Barış Atay ve Cüneyt Sezer'in rol aldığı oyun, 10 Kasım tarihinde Bürgerhaus- Wilhelmsburg, Mengestrasse 20. 21107 Hamburg adresinde sahnelenecektir..

Rus yazar Fjodor Dostoyevski tarafından yazılan, dünya edebiyatının önemli eserlerinden Suç ve Ceza’nın iki kahramanı yarım kalmış bir hesabı görmek için yüzyılı aşkın bir süre sonra tekrar bir araya geliyorlar.

“Her şey insanın içinde yaşadığı ortama, koşullara bağlıdır. Her şeyi belirleyen ortamdır, insansa bir hiçtir.” Dostoyevski

DOSTOYEVSKİ'NİN ROMANINDAN OYUNLAŞTIRILDI

"Suç ve Ceza" Rus yazar Fyodor Dostoyevski tarafından yazılan romandır. İlk olarak 1866 yılı boyunca edebiyat dergisi Rus Habercisi'nde on iki ayda yayımlandı. Daha sonra tek cilt olarak yayımlandı. Dostoyevski'nin beş yıl süren Sibirya sürgününün dönüşü yazdığı tam uzunluktaki ikinci romanıdır. Suç ve Ceza, yazarın "olgunluk" döneminin ilk büyük romanı olarak kabul edilir

Avrupa Türkiyeli İşçiler Konfederasyonu (ATİK) tarafından 10 Kasım tarihinde Hamburg'da düzenlenen oyunun konusu kısaca şöyle:

“Alyona İvanovna ve kardeşi Lizaveta İvanovna’nın Raskolnikov tarafından öldürülmesinin üzerinden tam 153 yıl geçmiştir. Raskolnikov, işlediği cinayetin üzerinden bunca yıl geçmesine rağmen hâlâ hayatta ve hemen hemen cinayeti işlediği yaşlardadır.

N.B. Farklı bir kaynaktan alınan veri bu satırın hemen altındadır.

import Summits.QuantumFields.YangMills.Theorems.UnitScaleTiltProp7B8Prop7DivAlg
import Summits.QuantumFields.YangMills.Theorems.UnitScaleTiltProp7PV3CDELogChart
import HarnessLib

/-!
# Route `UnitScaleTilt`, crux K1 child «MinimiserStabilityRegPr» (stmt-QuantumFields-19200), registered stub `stub_prop7From14` (skeleton birth_v7
# cc37a178…; leaf V3) — v8 row (D), divergence clause, THE PER-TERM ESTIMATE of [Balaban1985RegularSpaces] (1.2) at the T³ carrier: for `U₁ = e^{iX}` in (19) at
# `ε₂ ≤ ¼` over `U₀` with plaquettes within `a·η²` (`a ≤ ε₂`), `‖D*_{U₁U₀,ν}∂(U₁U₀)_{αβ} − D*_{U₀,ν}∂U₀_{αβ} − i·D*_{U₀,ν}(D_{U₀}X)_{αβ}‖ ≤ 117·ε₂²·η³`

Cell `ym3-torus`, width seat `ym-ust-19200-w2` (gen 0; OWNER RULING g24-№1 A2′).  YM₃ on T³ is a ladder rung (R3), not the Clay problem; nothing here is a
claim about the crux, d = 4 or the mass gap.

THE PROOF.  For `U = U₁U₀`, `x′ = x − e_ν`, `w = U₀(x′,ν)`, `A = U₁(x′,ν)`, `Π, Π′` the `U₀`-plaquettes at `x, x′`, `P = ΦΠ`, `P′ = Φ′Π′` the `U`-plaquettes
(`Prop7B8Prop7DivAlg.holT_plaqWord_emb15`), `C, C′` the covariant curls of the exponent:
`D*_{U}P − D*_{U₀}Π − i·D*_{U₀}C = w^*[A^*P′A − P′]w + {w^*(Φ′ − 1 − iC′)w − (Φ − 1 − iC)} + {w^*(Φ′−1)(Π′−1)w − (Φ−1)(Π−1)}` (`decompT`); the first and
third terms are `≤ 2|P′−1||A−1|` resp. `|Φ′−1||Π′−1| + |Φ−1||Π−1|` = `O(ε₂²η³)`; in the middle one `Φ − 1 − iC = (Φ − Φ♭) + f(Z₁,…,Z₄)` with `Φ − Φ♭ = O(|Π−1||W−1|)`
and `w^*f(Z′)w − f(Z) = f(Ad(w^*)Z′) − f(Z)` bounded by the Lipschitz constant `11ε₂η` of `f` (`Prop7ExpLipschitz.norm_plaq4_sub_plaq4_le`) times the transports
`Σ|Ad(w^*)Z′ⱼ − Zⱼ| ≤ 5ε₂η²` (`Prop7B8Prop7DivAlg.norm_transport_*`).  [Balaban1985RegularSpaces] (1.47) p. 84, Prop. 7 p. 98.

WHAT IS PROVED (sorry-free, no definition): `decompT`, `splitT3` (ring identities), `norm_star_conj_sub_self_le`, `norm_T24_le`, `dist1_mul_inv_le`, `dist1_G_le`,
`norm_phi_sub_phiFlat_le`, `dist1_U₁_lt`, and **`norm_covDerivT_term_sub_le`** (the display above, absolute constant `117`, k-uniform).

HONEST SCOPE.  An estimate at the T³ carrier; the divergence clause itself (sum over `ν`) and the row-(D) theorem are the next file `Prop7B8Prop7Div`.  Count-neutral helper
toward stmt-QuantumFields-19200 (`--supports`), not a proof of the stub.

References: T. Bałaban, CMP 99 (1985) 75–102 [Balaban1985RegularSpaces] ((1.1)–(1.2) p.76, (1.47) p.84, Prop. 7 p.98); CMP 102 (1985) 277–309 [Balaban1985Variational]
((2) p.278, (19) p.281, p.299); CMP 99 (1985) 389–434 [Balaban1985BackgroundPropagators] ((3.1)–(3.4) pp.390–391).
-/

noncomputable section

Bir gün Raskolnikov çalışma odasında, masa başında birtakım kâğıtları ve planları gözden geçirmektedir. Tam karşında dikilip duran adamsa giyim kuşamıyla tarihin derinliklerinden çıkagelmiş gibidir. İlk bakışta sorgu yargıcı Porfiri olabileceğini düşünebileceğimiz bu kişi, eski bir dosyayı yeniden açmak, Raskolnikov’la yarım kalmış bir işi görmek istemektedir.

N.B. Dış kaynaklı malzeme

import Summits.BirchSwinnertonDyer.BirchSwinnertonDyer.Theorems.KimAtThreeDeepLowerPortDeepTorsionUpper
import HarnessLib

/-!
# Route `KimAtThreeKolyvagin` (rung W2): PORT@3-TORS-DEEP as ONE ITEM TEXT in the route file's vocabulary and the
# bridge to the consumers' two-exponent currency (so that ONE first-layer item carries 19075 / 19076 / 19562 / 19679
# and `N11.KimAtThreeDeepPUB` at every row)

Cell `bsd-addord`, seat `bsd-addord-w2-c2` (gen 6; `--supports stmt-BirchSwinnertonDyer-19075`).
HONEST FRAMING. TOOL theorems only (no definition, no named fact, no `sorry`); nothing asserted, nothing booked;
every item stays OPEN; BSD is not proved by any of this.  The ITEM TEXTS (kernel-checked to elaborate in
`namespace …Theses.KimAtThreeKolyvagin` with the route file as only import; HOME/w2c2/PORT-TORS-DEEP-{ALL,OFF}-SIGNATURE-g6.txt)
= w2-c4 g7's PORT-{ALL,OFF}-SIGNATURE-g7 texts (n1011's ONE-exponent clauses `GaloisImage.KatoKuriharaWitnessAt`) with:
`#E(ℚ₃)[3] = 1` ↦ `∀ t M, #E(ℚ₃)[3] = 3^t →`, the torsion-STABILITY antecedent at `M`
(`∀ Q : E(ℚ_{v₃}), 3^{M+1}·Q = 0 → 3^M·Q = 0`, n1011 T-DER-BP's `hstab`), the With-guards `(k + M) k` /
`(k′ + M) k′` (DEEP classes, [MR04] App. A Prop. A.2) and the value law's `t`-slot `t`.  FLAG `K22-Thm3.13-PORT@3`;
NOT in print at `3`.  At `t = 0`, `M = 0` the clauses are w2-c4's PORT@3-ALL / -OFF.
* `portDeepAll_of_portDeepAllWitnessAt` / `portDeepOff_of_portDeepOffWitnessAt` — item text ⟹ the consumers'
  `∃ e` two-exponent port (`e = 0`: `KimAtThreeKolyvaginDefs.katoKuriharaWitnessAtTwoExp_zero_of_witnessAt`; the
  converse as hypotheses holds by scaling Kato's families by `3^e`, acc6's `katoKuriharaWitnessAt_smul_of_witnessAtTwoExp`).
ONE-LINE CLOSES from {the four published leaves, the ALL item text `hI`} (not restated — gate dedup):
`…PortDeepTorsionCruxes.deepLowerAtThree_of_lit_of_portDeepAll (portDeepAll_of_portDeepAllWitnessAt hI) hS24 hS24₂ hGZK hPT hlev`
(19075), `…PortDeepTorsionUpper.deepUpperAtThree_of_lit_of_portDeepAll (…) …` (19076),
`…PortDeepTorsionUpper.kimAtThreeDeepPUB_of_lit_of_portDeepAll (…) …` (`N11.KimAtThreeDeepPUB`); from the OFF text:
`…PortDeepTorsionCruxes.deepLowerAtThreeOffKatoStratum_of_sak_of_portDeepOff (portDeepOff_of_portDeepOffWitnessAt hO) hSak hGZK hPT`
(19679), `…PortDeepTorsionUpper.deepUpperAtThreeOffKatoStratum_of_sak_of_portDeepOff (…) …` (19562).
References: [MazurRubin2004] App. A Prop. A.2; [Kim2022StructureSelmer] Thm. 3.13; [Kato2004Asterisque] Thm. 12.5 (1).
-/

set_option autoImplicit false
-- the Theorems namespace of a single-conjunct summit repeats the summit name by design (D-0017)
set_option linter.dupNamespace false

noncomputable section

open scoped Classical NumberField ContRepresentation
open Function Field NumberField IsDedekindDomain IsDedekindDomain.HeightOneSpectrum WeierstrassCurve
  CongruenceSubgroup
  Literature.NumberTheory.EllipticCurves Literature.NumberTheory.EllipticCurves.ModularForms
  Literature.NumberTheory.EllipticCurves.Rank1Residual
  Literature.NumberTheory.GaloisRepresentations
  Literature.NumberTheory.GaloisRepresentations.DiscreteGaloisModule Literature.NumberTheory.GaloisCohomology
  Rat.HeightOneSpectrum
  Summit.BirchSwinnertonDyer.Rank1Residual.GaloisImage
  Summit.BirchSwinnertonDyer.Rank1Residual.GaloisImage.Assembly
  Summit.BirchSwinnertonDyer.Rank1Residual.X4

namespace Summit.BirchSwinnertonDyer.BirchSwinnertonDyer.Theorems.KimAtThreeDeepLowerPortDeepTorsionItem

open Summit.BirchSwinnertonDyer.BirchSwinnertonDyer.Theorems.KimAtThreeKolyvaginDefs

/-! ### §1 PORT@3-TORS-DEEP-ALL -/

section ItemAll

/- HOME/w2c2/PORT-TORS-DEEP-ALL-SIGNATURE-g6.txt verbatim (one-exponent, route-file vocabulary). -/
variable
  (hI : ∀ (W₀ : WeierstrassCurve ℚ) [W₀.IsElliptic] [W₀.IsGloballyMinimal], (∀ n : ℕ, W₀.HasSurjectiveModNGaloisRep (3 ^ n : ℕ)) →
      ∀ (t M : ℕ), Nat.card {Q : (W₀.baseChange ℚ_[3]).toAffine.Point // (3 : ℕ) • Q = 0} = 3 ^ t →
      ∀ (v₃ : IsDedekindDomain.HeightOneSpectrum (NumberField.RingOfIntegers ℚ)), ((3 : ℕ) : NumberField.RingOfIntegers ℚ) ∈ v₃.asIdeal →
      (∀ Q : (W₀.baseChange (IsDedekindDomain.HeightOneSpectrum.adicCompletion ℚ v₃)).toAffine.Point, 3 ^ (M + 1) • Q = 0 →
      3 ^ M • Q = 0) → ∀ (η : (q : IsDedekindDomain.HeightOneSpectrum (NumberField.RingOfIntegers ℚ)) →
      (ZMod (Ideal.absNorm q.asIdeal))ˣ), (∀ q, Subgroup.zpowers (η q) = ⊤) →
      ∀ {N : ℕ} [NeZero N] (P : Literature.NumberTheory.EllipticCurves.ModularForms.ModularParametrizationData W₀ N), N = W₀.conductorNorm ℤ →
      (∀ z ∈ P.L.lattice, ∃ w ∈ Literature.NumberTheory.EllipticCurves.ModularForms.periodLattice P.f, z = P.c * w) →
      ∀ (k k' : ℕ) (Dk : Literature.NumberTheory.GaloisCohomology.KolyvaginDatum (W₀.torsionGaloisModule (((3 : ℕ) : ℤ) ^ k * ((3 : ℕ) : ℤ)))) (Dk' : Literature.NumberTheory.GaloisCohomology.KolyvaginDatum (W₀.torsionGaloisModule (((3 : ℕ) : ℤ) ^ k' * ((3 : ℕ) : ℤ)))) (red : ContIntertwiningMap (W₀.torsionGaloisModule (((3 : ℕ) : ℤ) ^ k' * ((3 : ℕ) : ℤ))).toContRepresentation (W₀.torsionGaloisModule (((3 : ℕ) : ℤ) ^ k * ((3 : ℕ) : ℤ))).toContRepresentation), Dk.IsCanonicalTauDatumThreeAtWith W₀ (k + M) k η →
      Dk'.IsCanonicalTauDatumThreeAtWith W₀ (k' + M) k' η → k ≤ k' →
      (∀ x : W₀.geomTorsion (((3 : ℕ) : ℤ) ^ k' * ((3 : ℕ) : ℤ)), ((red x : W₀.geomTorsion (((3 : ℕ) : ℤ) ^ k * ((3 : ℕ) : ℤ))) : W₀.geomPoints) = (((3 : ℕ) : ℤ) ^ (k' - k)) • (x : W₀.geomPoints)) →
      ∃ κ Λ κ' κu Λu κu', Summit.BirchSwinnertonDyer.Rank1Residual.GaloisImage.KatoKuriharaWitnessAt W₀ k t Dk v₃ P κ Λ κ' ∧ Summit.BirchSwinnertonDyer.Rank1Residual.GaloisImage.KatoKuriharaWitnessAt W₀ k' t Dk' v₃ P κu Λu κu' ∧ ∀ d, Dk'.IsLevel d →
      Dk.IsLevel d →
      Literature.NumberTheory.GaloisRepresentations.galoisCohomology.map red 1 (κu d) = κ d ∧ Literature.NumberTheory.GaloisRepresentations.galoisCohomology.map red 1 (κu' d) = κ' d)

include hI

/-- **The ALL item text gives the consumers' two-exponent `∃ e` port PORT@3-TORS-DEEP-ALL** (take `e = 0`).
[cite: Kim2022StructureSelmer, Thm. 3.13 (arXiv p. 17)] [cite: Kato2004Asterisque, Thm. 12.5 (1)] -/
theorem portDeepAll_of_portDeepAllWitnessAt :
    ∀ (W₀ : WeierstrassCurve ℚ) [W₀.IsElliptic] [W₀.IsGloballyMinimal],
    (∀ n : ℕ, W₀.HasSurjectiveModNGaloisRep (3 ^ n : ℕ)) →
    ∀ (t M : ℕ), Nat.card {Q : (W₀.baseChange ℚ_[3]).toAffine.Point // (3 : ℕ) • Q = 0} = 3 ^ t →
    ∀ (v₃ : HeightOneSpectrum (𝓞 ℚ)), ((3 : ℕ) : 𝓞 ℚ) ∈ v₃.asIdeal →
    (∀ Q : (W₀.baseChange (v₃.adicCompletion ℚ)).toAffine.Point, 3 ^ (M + 1) • Q = 0 → 3 ^ M • Q = 0) →
    ∀ (η : (q : HeightOneSpectrum (𝓞 ℚ)) → (ZMod (Ideal.absNorm q.asIdeal))ˣ),
      (∀ q, Subgroup.zpowers (η q) = ⊤) →
    ∀ {N : ℕ} [NeZero N] (P : ModularParametrizationData W₀ N), N = W₀.conductorNorm ℤ →
      (∀ z ∈ P.L.lattice, ∃ w ∈ periodLattice P.f, z = P.c * w) →
      ∃ e : ℕ, ∀ (k k' : ℕ)
        (Dk : KolyvaginDatum (W₀.torsionGaloisModule (((3 : ℕ) : ℤ) ^ k * ((3 : ℕ) : ℤ))))
        (Dk' : KolyvaginDatum (W₀.torsionGaloisModule (((3 : ℕ) : ℤ) ^ k' * ((3 : ℕ) : ℤ))))
        (red : (W₀.torsionGaloisModule (((3 : ℕ) : ℤ) ^ k' * ((3 : ℕ) : ℤ))).toContRepresentation →ⁱL
          (W₀.torsionGaloisModule (((3 : ℕ) : ℤ) ^ k * ((3 : ℕ) : ℤ))).toContRepresentation),
        Dk.IsCanonicalTauDatumThreeAtWith W₀ (k + M) k η → Dk'.IsCanonicalTauDatumThreeAtWith W₀ (k' + M) k' η →
        k ≤ k' →
        (∀ x : geomTorsion W₀ (((3 : ℕ) : ℤ) ^ k' * ((3 : ℕ) : ℤ)),
          ((red x : geomTorsion W₀ (((3 : ℕ) : ℤ) ^ k * ((3 : ℕ) : ℤ))) : geomPoints W₀) =
            (((3 : ℕ) : ℤ) ^ (k' - k)) • (x : geomPoints W₀)) →
        ∃ κ Λ κ' κu Λu κu',
          KatoKuriharaWitnessAtTwoExp W₀ k t e Dk v₃ P κ Λ κ' ∧
          KatoKuriharaWitnessAtTwoExp W₀ k' t e Dk' v₃ P κu Λu κu' ∧
          ∀ d, Dk'.IsLevel d → Dk.IsLevel d →
            galoisCohomology.map red 1 (κu d) = κ d ∧ galoisCohomology.map red 1 (κu' d) = κ' d := by
  intro W₀ _ _ htow t M ht v₃ hv₃ hM η hη N _ P hN hopt
  refine ⟨0, fun k k' Dk Dk' red hDk hDk' hk hred => ?_⟩
  obtain ⟨κ, Λ, κ', κu, Λu, κu', hW, hW', hcomp⟩ := hI W₀ htow t M ht v₃ hv₃ hM η hη P hN hopt k k' Dk Dk' red
    hDk hDk' hk hred
  exact ⟨κ, Λ, κ', κu, Λu, κu', katoKuriharaWitnessAtTwoExp_zero_of_witnessAt hW,
    katoKuriharaWitnessAtTwoExp_zero_of_witnessAt hW', hcomp⟩

end ItemAll

/-! ### §2 PORT@3-TORS-DEEP-OFF -/

section ItemOff

/- HOME/w2c2/PORT-TORS-DEEP-OFF-SIGNATURE-g6.txt verbatim. -/
variable
  (hO : ∀ (W₀ : WeierstrassCurve ℚ) [W₀.IsElliptic] [W₀.IsGloballyMinimal], (∀ n : ℕ, W₀.HasSurjectiveModNGaloisRep (3 ^ n : ℕ)) →
      ∀ (t M : ℕ), Nat.card {Q : (W₀.baseChange ℚ_[3]).toAffine.Point // (3 : ℕ) • Q = 0} = 3 ^ t →
      ∀ (v₃ : IsDedekindDomain.HeightOneSpectrum (NumberField.RingOfIntegers ℚ)), ((3 : ℕ) : NumberField.RingOfIntegers ℚ) ∈ v₃.asIdeal →
      (∀ Q : (W₀.baseChange (IsDedekindDomain.HeightOneSpectrum.adicCompletion ℚ v₃)).toAffine.Point, 3 ^ (M + 1) • Q = 0 →
      3 ^ M • Q = 0) → ∀ (η : (q : IsDedekindDomain.HeightOneSpectrum (NumberField.RingOfIntegers ℚ)) →
      (ZMod (Ideal.absNorm q.asIdeal))ˣ), (∀ q, Subgroup.zpowers (η q) = ⊤) →
      ∀ {N : ℕ} [NeZero N] (P : Literature.NumberTheory.EllipticCurves.ModularForms.ModularParametrizationData W₀ N), N = W₀.conductorNorm ℤ →
      (∀ z ∈ P.L.lattice, ∃ w ∈ Literature.NumberTheory.EllipticCurves.ModularForms.periodLattice P.f, z = P.c * w) →
      ¬ ((haveI : Fact (Nat.Prime 3) := ⟨Nat.prime_three⟩; Literature.NumberTheory.EllipticCurves.Rank1Residual.Addv W₀ 3) ∧ ¬ 3 ∣ (W₀.baseChange ℚ_[3]).localTamagawaNumber ℤ_[3] ∧ Nat.card {Q : (W₀.baseChange ℚ_[3]).toAffine.Point // (3 : ℕ) • Q = 0} = 1 ∧ ¬ (3 : ℤ) ∣ P.maninConstant) →
      ∀ (k k' : ℕ) (Dk : Literature.NumberTheory.GaloisCohomology.KolyvaginDatum (W₀.torsionGaloisModule (((3 : ℕ) : ℤ) ^ k * ((3 : ℕ) : ℤ)))) (Dk' : Literature.NumberTheory.GaloisCohomology.KolyvaginDatum (W₀.torsionGaloisModule (((3 : ℕ) : ℤ) ^ k' * ((3 : ℕ) : ℤ)))) (red : ContIntertwiningMap (W₀.torsionGaloisModule (((3 : ℕ) : ℤ) ^ k' * ((3 : ℕ) : ℤ))).toContRepresentation (W₀.torsionGaloisModule (((3 : ℕ) : ℤ) ^ k * ((3 : ℕ) : ℤ))).toContRepresentation), Dk.IsCanonicalTauDatumThreeAtWith W₀ (k + M) k η →
      Dk'.IsCanonicalTauDatumThreeAtWith W₀ (k' + M) k' η → k ≤ k' →
      (∀ x : W₀.geomTorsion (((3 : ℕ) : ℤ) ^ k' * ((3 : ℕ) : ℤ)), ((red x : W₀.geomTorsion (((3 : ℕ) : ℤ) ^ k * ((3 : ℕ) : ℤ))) : W₀.geomPoints) = (((3 : ℕ) : ℤ) ^ (k' - k)) • (x : W₀.geomPoints)) →
      ∃ κ Λ κ' κu Λu κu', Summit.BirchSwinnertonDyer.Rank1Residual.GaloisImage.KatoKuriharaWitnessAt W₀ k t Dk v₃ P κ Λ κ' ∧ Summit.BirchSwinnertonDyer.Rank1Residual.GaloisImage.KatoKuriharaWitnessAt W₀ k' t Dk' v₃ P κu Λu κu' ∧ ∀ d, Dk'.IsLevel d →
      Dk.IsLevel d →
      Literature.NumberTheory.GaloisRepresentations.galoisCohomology.map red 1 (κu d) = κ d ∧ Literature.NumberTheory.GaloisRepresentations.galoisCohomology.map red 1 (κu' d) = κ' d)

include hO

/-- **The OFF item text gives the consumers' two-exponent `∃ e` port PORT@3-TORS-DEEP-OFF** (take `e = 0`).
[cite: Kim2022StructureSelmer, Thm. 3.13 (arXiv p. 17)] [cite: Kato2004Asterisque, Thm. 12.5 (1)] -/
theorem portDeepOff_of_portDeepOffWitnessAt :
    ∀ (W₀ : WeierstrassCurve ℚ) [W₀.IsElliptic] [W₀.IsGloballyMinimal],
    (∀ n : ℕ, W₀.HasSurjectiveModNGaloisRep (3 ^ n : ℕ)) →
    ∀ (t M : ℕ), Nat.card {Q : (W₀.baseChange ℚ_[3]).toAffine.Point // (3 : ℕ) • Q = 0} = 3 ^ t →
    ∀ (v₃ : HeightOneSpectrum (𝓞 ℚ)), ((3 : ℕ) : 𝓞 ℚ) ∈ v₃.asIdeal →
    (∀ Q : (W₀.baseChange (v₃.adicCompletion ℚ)).toAffine.Point, 3 ^ (M + 1) • Q = 0 → 3 ^ M • Q = 0) →
    ∀ (η : (q : HeightOneSpectrum (𝓞 ℚ)) → (ZMod (Ideal.absNorm q.asIdeal))ˣ),
      (∀ q, Subgroup.zpowers (η q) = ⊤) →
    ∀ {N : ℕ} [NeZero N] (P : ModularParametrizationData W₀ N), N = W₀.conductorNorm ℤ →
      (∀ z ∈ P.L.lattice, ∃ w ∈ periodLattice P.f, z = P.c * w) →
      ¬ ((haveI : Fact (Nat.Prime 3) := ⟨Nat.prime_three⟩; Addv W₀ 3) ∧
          ¬ 3 ∣ (W₀.baseChange ℚ_[3]).localTamagawaNumber ℤ_[3] ∧
          Nat.card {Q : (W₀.baseChange ℚ_[3]).toAffine.Point // (3 : ℕ) • Q = 0} = 1 ∧
          ¬ (3 : ℤ) ∣ P.maninConstant) →
      ∃ e : ℕ, ∀ (k k' : ℕ)
        (Dk : KolyvaginDatum (W₀.torsionGaloisModule (((3 : ℕ) : ℤ) ^ k * ((3 : ℕ) : ℤ))))
        (Dk' : KolyvaginDatum (W₀.torsionGaloisModule (((3 : ℕ) : ℤ) ^ k' * ((3 : ℕ) : ℤ))))
        (red : (W₀.torsionGaloisModule (((3 : ℕ) : ℤ) ^ k' * ((3 : ℕ) : ℤ))).toContRepresentation →ⁱL
          (W₀.torsionGaloisModule (((3 : ℕ) : ℤ) ^ k * ((3 : ℕ) : ℤ))).toContRepresentation),
        Dk.IsCanonicalTauDatumThreeAtWith W₀ (k + M) k η → Dk'.IsCanonicalTauDatumThreeAtWith W₀ (k' + M) k' η →
        k ≤ k' →
        (∀ x : geomTorsion W₀ (((3 : ℕ) : ℤ) ^ k' * ((3 : ℕ) : ℤ)),
          ((red x : geomTorsion W₀ (((3 : ℕ) : ℤ) ^ k * ((3 : ℕ) : ℤ))) : geomPoints W₀) =
            (((3 : ℕ) : ℤ) ^ (k' - k)) • (x : geomPoints W₀)) →
        ∃ κ Λ κ' κu Λu κu',
          KatoKuriharaWitnessAtTwoExp W₀ k t e Dk v₃ P κ Λ κ' ∧
          KatoKuriharaWitnessAtTwoExp W₀ k' t e Dk' v₃ P κu Λu κu' ∧
          ∀ d, Dk'.IsLevel d → Dk.IsLevel d →
            galoisCohomology.map red 1 (κu d) = κ d ∧ galoisCohomology.map red 1 (κu' d) = κ' d := by
  intro W₀ _ _ htow t M ht v₃ hv₃ hM η hη N _ P hN hopt hoff
  refine ⟨0, fun k k' Dk Dk' red hDk hDk' hk hred => ?_⟩
  obtain ⟨κ, Λ, κ', κu, Λu, κu', hW, hW', hcomp⟩ := hO W₀ htow t M ht v₃ hv₃ hM η hη P hN hopt hoff k k' Dk Dk'
    red hDk hDk' hk hred
  exact ⟨κ, Λ, κ', κu, Λu, κu', katoKuriharaWitnessAtTwoExp_zero_of_witnessAt hW,
    katoKuriharaWitnessAtTwoExp_zero_of_witnessAt hW', hcomp⟩

end ItemOff

end Summit.BirchSwinnertonDyer.BirchSwinnertonDyer.Theorems.KimAtThreeDeepLowerPortDeepTorsionItem

end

Oyunda ne Raskolnikov sadece Raskolnikovdur ne de Porfiri sadece Porfiri. Her ikisi de büyük bir suç anlatısının kahramanlarına dönüşürlerken, metin Suç ve Ceza’dan, Yeraltından Notlar’a, Ecinniler’e, Karamazov Kardeşler’e ve Dostoyevski’nin makalelerine uzanır ve asla onlarla da sınırlı kalmaz. Raskolnikov ve Porfiri arasındaki bu hesaplaşma bir cinayetin gölgesinde başlamış ancak sadece cinayetten önceki değil, ondan sonraki savaşların, kıyımların, yoksulluğun ve acıların izinde gittikçe büyüyen bir felsefi soruşturma dosyasına dönüşmüştür.

Raskolnikov, suça dair tüm bocalamalarını geride bırakmış bir görüntü çizerken, başka bir Napolyonluk düşü peşindedir, eskisinden kararlı ve güçlüdür. Porfiri ise adalet düşüncesini hukukun sınırlarında aramayı bırakmış, bir başka arayışın peşine düşmüştür. Raskolnikov ve Porfiri suçta veya cezada ya da başka bir şeyde buluşacaklar mıdır yoksa ebediyen birbiriyle savaşan iki hasım olarak mı kalacaklardır?”